I can devise my try:catch: block so that I never give back control.
Right? I did't try it till now. I'll do it but requires some setup..

@njsmith
Copy link
Contributor

njsmith commented Dec 30, 2016

My gut feeling on all of this is to remove allow_cancellation altogether and tell people that they can delay the delivery of a cancellation with defer_cancellation

So history: I started out implementing just defer_cancellation like you said, then when I tried using it I found it really difficult to do without allow_cancellation. The use case is for something like a loop that does various things, and wants to isolate the cancellation handling to a small part. I'm not sure that it's actually possible to convert this into using just defer_cancellation only. (The problem is that you can't just split up a big defer_cancellation into multiple small defer_cancellations, because exiting a defer_cancellation block creates a cancellation point.)

    async def _supervise_loop(self):
        assert self._started
        chained_exc = None
        async with curio.defer_cancellation:
            while self._tasks or not self._shutting_down:
                try:
                    # This is the only line where we want to allow
                    # cancellation / timeouts:
                    async with curio.allow_cancellation:
                        task = await self._q.get()
                    await self._process_finished_task(task)
                except BaseException as exc:
                    if not self._shutting_down:
                        await self.start_shutdown()
                    if chained_exc is not None:
                        exc.__context__ = chained_exc
                    chained_exc = exc
        # All done!
        await self._finished.set()
        if chained_exc is not None:
            raise chained_exc

You're absolutely right that the current semantics are weird. Basically my rationale was just, AFAICT all possible semantics are kinda weird, it only makes sense to use these in tight coordination with each other, so I just went with the simplest weird semantics. It would be nice if there were something better, just not sure what that is.

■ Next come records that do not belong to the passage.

import Summits.BirchSwinnertonDyer.BirchSwinnertonDyer.Theses.ShaPrimaryTransfer
import Literature.Barriers.BirchSwinnertonDyer.AnomalousHeegnerLogWall
import Literature.NumberTheory.EllipticCurves.Rank1Residual.GVParityTwistProofs
import Literature.NumberTheory.EllipticCurves.MazurTorsionGaloisStructureProofs
import Literature.NumberTheory.EllipticCurves.KubertTate133GaussianTwistMinimal
import Literature.NumberTheory.EllipticCurves.IwasawaLeadingTermProofs
import HarnessLib

/-!
# BirchSwinnertonDyer / ShaPrimaryTransfer — crux `FiniteShaComponentTransfer` (stmt-BirchSwinnertonDyer-22356):
# the rank-1 door `E_{13/3}^{(-4)}` at `5` is an ANOMALOUS Eisenstein pair — behind the printed-scope wall

Helper file of prover seat `bsd-line-spt-p1` g21 (`--supports stmt-22356 --as helper`). THEOREMS ONLY, pure placement. The
tree proves unconditionally (`KubertTate133GaussianDescent.shaCorank_five_twist_eq_zero` / `mordellWeilRank_twist_eq_one`, Summits door `…GaussianTwistDoor133`) that `W = E_{13/3}^{(-4)} = [0, 56, 0, 9360, −219024]`
has `rank W(ℚ) = 1` and `t₅(W) = 0`, i.e. `corank_{ℤ₅} Sel_{5^∞}(W/ℚ) = 1` — the hypothesis of a `5`-CONVERSE theorem, whose conclusion
(`ord_{s=1} L(W, s) = 1`, then GZK) would give `Ш(W/ℚ)` finite and hence T's instance at `W` outright.  This file records WHY NO
REFEREED `5`-converse applies: the pair `(W, 5)` is an anomalous Eisenstein pair of good reduction —

* `red_five`, `red_five_twist` — `E_{13/3}[5]` is reducible (rational point of order `5`), hence so is `W[5]` (quadratic twist);
* `anom_five_twist` — **`Rank1Residual.Anom W 5`**: reducible, good at `5`, `a₅(W) = 1 ≡ 1 (mod 5)` (the isogeny character `χ₋₄` is
  trivial on `G_5` since `5` splits in `ℚ(i)`);
* `not_printedScope_five_twist` — by the tree's barrier `AnomalousHeegnerLogWall`, `(W, 5)` lies OUTSIDE the printed scope
  `PrintedEisensteinHeegnerLogScope` of every refereed Heegner-log / BDP-value / Eisenstein `p`-converse theorem (CGLS 2022 Thm. E and
  CGS 2025 Thm. A assume `φ|_{G_p} ≠ 𝟙, ω`; BST-W 2024 / Kim 2022 assume `E[p]` irreducible).  The only printed claim covering it is
  Keller–Yin arXiv:2402.12781 Thm. 4.1.1 (preprint; not a tree fact).
* `transfer_twist_of_shaFinite` — what remains: T at `W` is EXACTLY «`Ш(W/ℚ)[q^∞]` has corank `0` for every `q`», which any
  `5`-converse at this anomalous pair (or a direct computation of `L'(W,1) ≠ 0` + GZK) would supply.

The same holds for every Gaussian-twist row of the instrument (`a₅(E_{m,n}^{(-4)}) = a₅(E_{m,n}) ≡ 1 (mod 5)`); the refereed escape is a
twist by `D` with `(D/5) = −1` (then `a₅ ≡ −1`, CGLS Thm. E applies) — a descent over `ℚ(√D)` not yet in the tree.  T is UNCHANGED
(conjecture-grade at corank ≥ 2) and BSD is NOT proved by any of this.

## References

* [SilvermanAEC2009] J. H. Silverman, *AEC*, 2nd ed., VII.3, X.5 Cor. 5.4.
* [Mazur1977] B. Mazur, *Modular curves and the Eisenstein ideal*, Ch. III §5.
* [CastellaGrossiLeeSkinner2022] F. Castella, G. Grossi, J. Lee, C. Skinner, Invent. Math. 227 (2022), Thm. E (hypothesis `φ|G_p ≠ 1, ω`).
* [KrizLi2019] D. Kriz, C. Li, Thm. 1.12 (first bullet).
-/

-- D-0017: single-problem summit, so `Summit.BirchSwinnertonDyer.BirchSwinnertonDyer.…` repeats a namespace BY DESIGN.
set_option linter.dupNamespace false
set_option autoImplicit false

noncomputable section

open scoped Classical
open Literature.NumberTheory.EllipticCurves WeierstrassCurve
open Literature.NumberTheory.EllipticCurves.Rank1Residual
open Literature.Barriers.BirchSwinnertonDyer
open Summit.BirchSwinnertonDyer.BirchSwinnertonDyer.Theses.ShaPrimaryTransfer

namespace Summit.BirchSwinnertonDyer.BirchSwinnertonDyer.Theorems.ShaPrimaryTransferGaussianTwistDoor133Anomalous

/-- **`E_{13/3}[5]` is reducible**: the curve carries a rational point of order `5` (the Kubert–Tate marked point `(0,0)`), whose
line is `Γ_ℚ`-stable. [cite: Mazur1977, Ch. III §5, p. 157] -/
theorem red_five :
    haveI : Fact (Nat.Prime 5) := ⟨Nat.prime_five⟩
    ¬ (kubertTateFive (((13 : ℤ) : ℚ)) (((3 : ℤ) : ℚ))).HasIrreducibleModPGaloisRep 5 := by
  haveI := KubertTate133Descent.isElliptic
  haveI : Fact (Nat.Prime 5) := ⟨Nat.prime_five⟩
  obtain ⟨P, hP⟩ := exists_addOrderOf_eq_five_kubertTateFive (F := ℚ) (m := (((13 : ℤ) : ℚ))) (n := (((3 : ℤ) : ℚ)))
    (by norm_num) (by norm_num)
  exact not_hasIrreducibleModPGaloisRep_of_addOrderOf_eq _ hP

/-- **`E_{13/3}^{(-4)}[5]` is reducible** (a quadratic twist of a curve with reducible `E[5]`; the twist isomorphism moves a rational
line to a rational line). [cite: SilvermanAEC2009, X.5 Cor. 5.4] -/
theorem red_five_twist :
    haveI : Fact (Nat.Prime 5) := ⟨Nat.prime_five⟩
    ¬ ((kubertTateFive (((13 : ℤ) : ℚ)) (((3 : ℤ) : ℚ))).quadraticTwist (-4)).HasIrreducibleModPGaloisRep 5 := by
  haveI := KubertTate133Descent.isElliptic
  haveI := KubertTate133GaussianTwist.isElliptic_twist
  haveI : Fact (Nat.Prime 5) := ⟨Nat.prime_five⟩
  exact not_hasIrreducibleModPGaloisRep_twist red_five (d := -4) (by norm_num) _ 1 (one_smul _ _)

/-- **`(E_{13/3}^{(-4)}, 5)` is an anomalous Eisenstein pair**: `W[5]` reducible, good reduction at `5`, and `a₅(W) = 1 ≡ 1 (mod 5)`
(tree `KubertTate133GaussianTwist.goodOrdinary_five_twist`: `#W̃(𝔽₅) = 5`). [cite: KrizLi2019, Thm. 1.12 (first bullet)] [cite: SilvermanAEC2009, VII.3.1(b)] -/
theorem anom_five_twist :
    haveI := KubertTate133GaussianTwist.isGloballyMinimal_twist
    haveI : Fact (Nat.Prime 5) := ⟨Nat.prime_five⟩
    Anom ((kubertTateFive (((13 : ℤ) : ℚ)) (((3 : ℤ) : ℚ))).quadraticTwist (-4)) 5 := by
  haveI := KubertTate133GaussianTwist.isGloballyMinimal_twist
  haveI : Fact (Nat.Prime 5) := ⟨Nat.prime_five⟩
  obtain ⟨ha, hgood⟩ := KubertTate133GaussianTwist.goodOrdinary_five_twist
  exact ⟨red_five_twist, hgood, by rw [ha]; norm_num⟩

/-- **The rank-1 door `(E_{13/3}^{(-4)}, 5)` is outside the printed scope of every refereed Eisenstein Heegner-log / `p`-converse
theorem** (tree barrier `AnomalousHeegnerLogWall`: the printed standing hypothesis is `a_p ≢ 1 (mod p)`).
[cite: CastellaGrossiLeeSkinner2022, Thm. E (hypothesis φ|G_p ≠ 1, ω)] [cite: KrizLi2019, Thm. 1.12 (first bullet)] -/
theorem not_printedScope_five_twist :
    haveI := KubertTate133GaussianTwist.isGloballyMinimal_twist
    haveI : Fact (Nat.Prime 5) := ⟨Nat.prime_five⟩
    ¬ PrintedEisensteinHeegnerLogScope ((kubertTateFive (((13 : ℤ) : ℚ)) (((3 : ℤ) : ℚ))).quadraticTwist (-4)) 5 := by
  haveI := KubertTate133GaussianTwist.isGloballyMinimal_twist
  haveI : Fact (Nat.Prime 5) := ⟨Nat.prime_five⟩
  exact AnomalousHeegnerLogWall.not_printedScope_of_anom anom_five_twist

/-- **What remains for T at this curve**: since `t₅(W) = 0` unconditionally, T's instance at `W = E_{13/3}^{(-4)}` follows from (indeed is
equivalent to) «`Ш(W/ℚ)[q^∞]` has corank `0` for every prime `q`» — in particular from `Ш(W/ℚ)` finite, the output of any `5`-converse at this
anomalous pair followed by Gross–Zagier–Kolyvagin. [cite: SilvermanAEC2009, Thm. X.4.2] -/
theorem transfer_twist_of_shaFinite
    (hfin : haveI := KubertTate133GaussianTwist.isElliptic_twist
      Finite ((kubertTateFive (((13 : ℤ) : ℚ)) (((3 : ℤ) : ℚ))).quadraticTwist (-4)).sha)
    (p q : ℕ) [Fact p.Prime] [Fact q.Prime] :
    haveI := KubertTate133GaussianTwist.isElliptic_twist
    ((kubertTateFive (((13 : ℤ) : ℚ)) (((3 : ℤ) : ℚ))).quadraticTwist (-4)).shaCorank p = 0 →
      ((kubertTateFive (((13 : ℤ) : ℚ)) (((3 : ℤ) : ℚ))).quadraticTwist (-4)).shaCorank q = 0 := by
  haveI := KubertTate133GaussianTwist.isElliptic_twist
  intro _
  haveI := hfin
  exact (finite_primaryComponent_sha_iff_shaCorank_eq_zero _ q).1 inferInstance

end Summit.BirchSwinnertonDyer.BirchSwinnertonDyer.Theorems.ShaPrimaryTransferGaussianTwistDoor133Anomalous

end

I'm also very strucky by your point about defer_cancellation just flat-out breaking any subroutines that might use timeouts internally. That's another terrible compositionality break. Intuitively, I guess the concept we're groping towards here is that we want to be able to manage external cancellation by deferring it to some controlled point, but this shouldn't affect internal cancellation (like a timeout_after that's inside the defer_cancellation).

I have some not-quite-formed thoughts about how a more-reified notion of cancellation like this one might help here, but I'll stop here for now rather than try to write a dissertation at half-past-midnight or delay the rest of this post indefinitely :-)

@imrn
Copy link
Author

imrn commented Dec 30, 2016

Here is an unkillable task! Any sufficiently determined one
can eat up the cancellation. So don't put the blame on
poor allow_cancellation. Probably there is nothing
can be done to protect againts it. Don't worry be happy.

And it may be better to review task management code
against the assumption of all well behaving tasks..
I guess best can be done is to assume cancellation
just as an advisory thing. No guarantees.. Sorry.

from curio import spawn, sleep, run

async def cancel_if_you_can():
    while True:
        try:
            print('Alive!')
            await sleep(1)
        except:
            pass

async def main():
    inmortal = await spawn(cancel_if_you_can())
    while True:
        sleep(1)
        await inmortal.cancel()

run(main())

@dabeaz
Copy link
Owner

dabeaz commented Dec 30, 2016

Yes, you can make a task unkillable. However, if you do, a lot of other stuff is going to break. For instance, run() won't ever return and the cancel() method itself will deadlock because it waits for the task to terminate. So, it's going to show up as a programming error elsewhere. I'm pretty sure that the documentation already states that cancellation exceptions can be caught (and actions taken), but that it's not legal to simply ignore a cancellation request and keep on going.

@dabeaz
Copy link
Owner

dabeaz commented Dec 30, 2016

I've been doing a lot of thinking about this feature and simply don't see how I can make it work as formulated. I believe it is inherently ill-defined as a context-manager. Specifically, if I see code like this:

async def spam():
        async with defer_cancellation:
                await coro()
                print('Done')

I fully expect that the "Done" message will appear no matter what happens with respect to cancellation. I put it in the same category as code that might appear in a finally: block. That code is supposed to run without cancellation. A strong guarantee.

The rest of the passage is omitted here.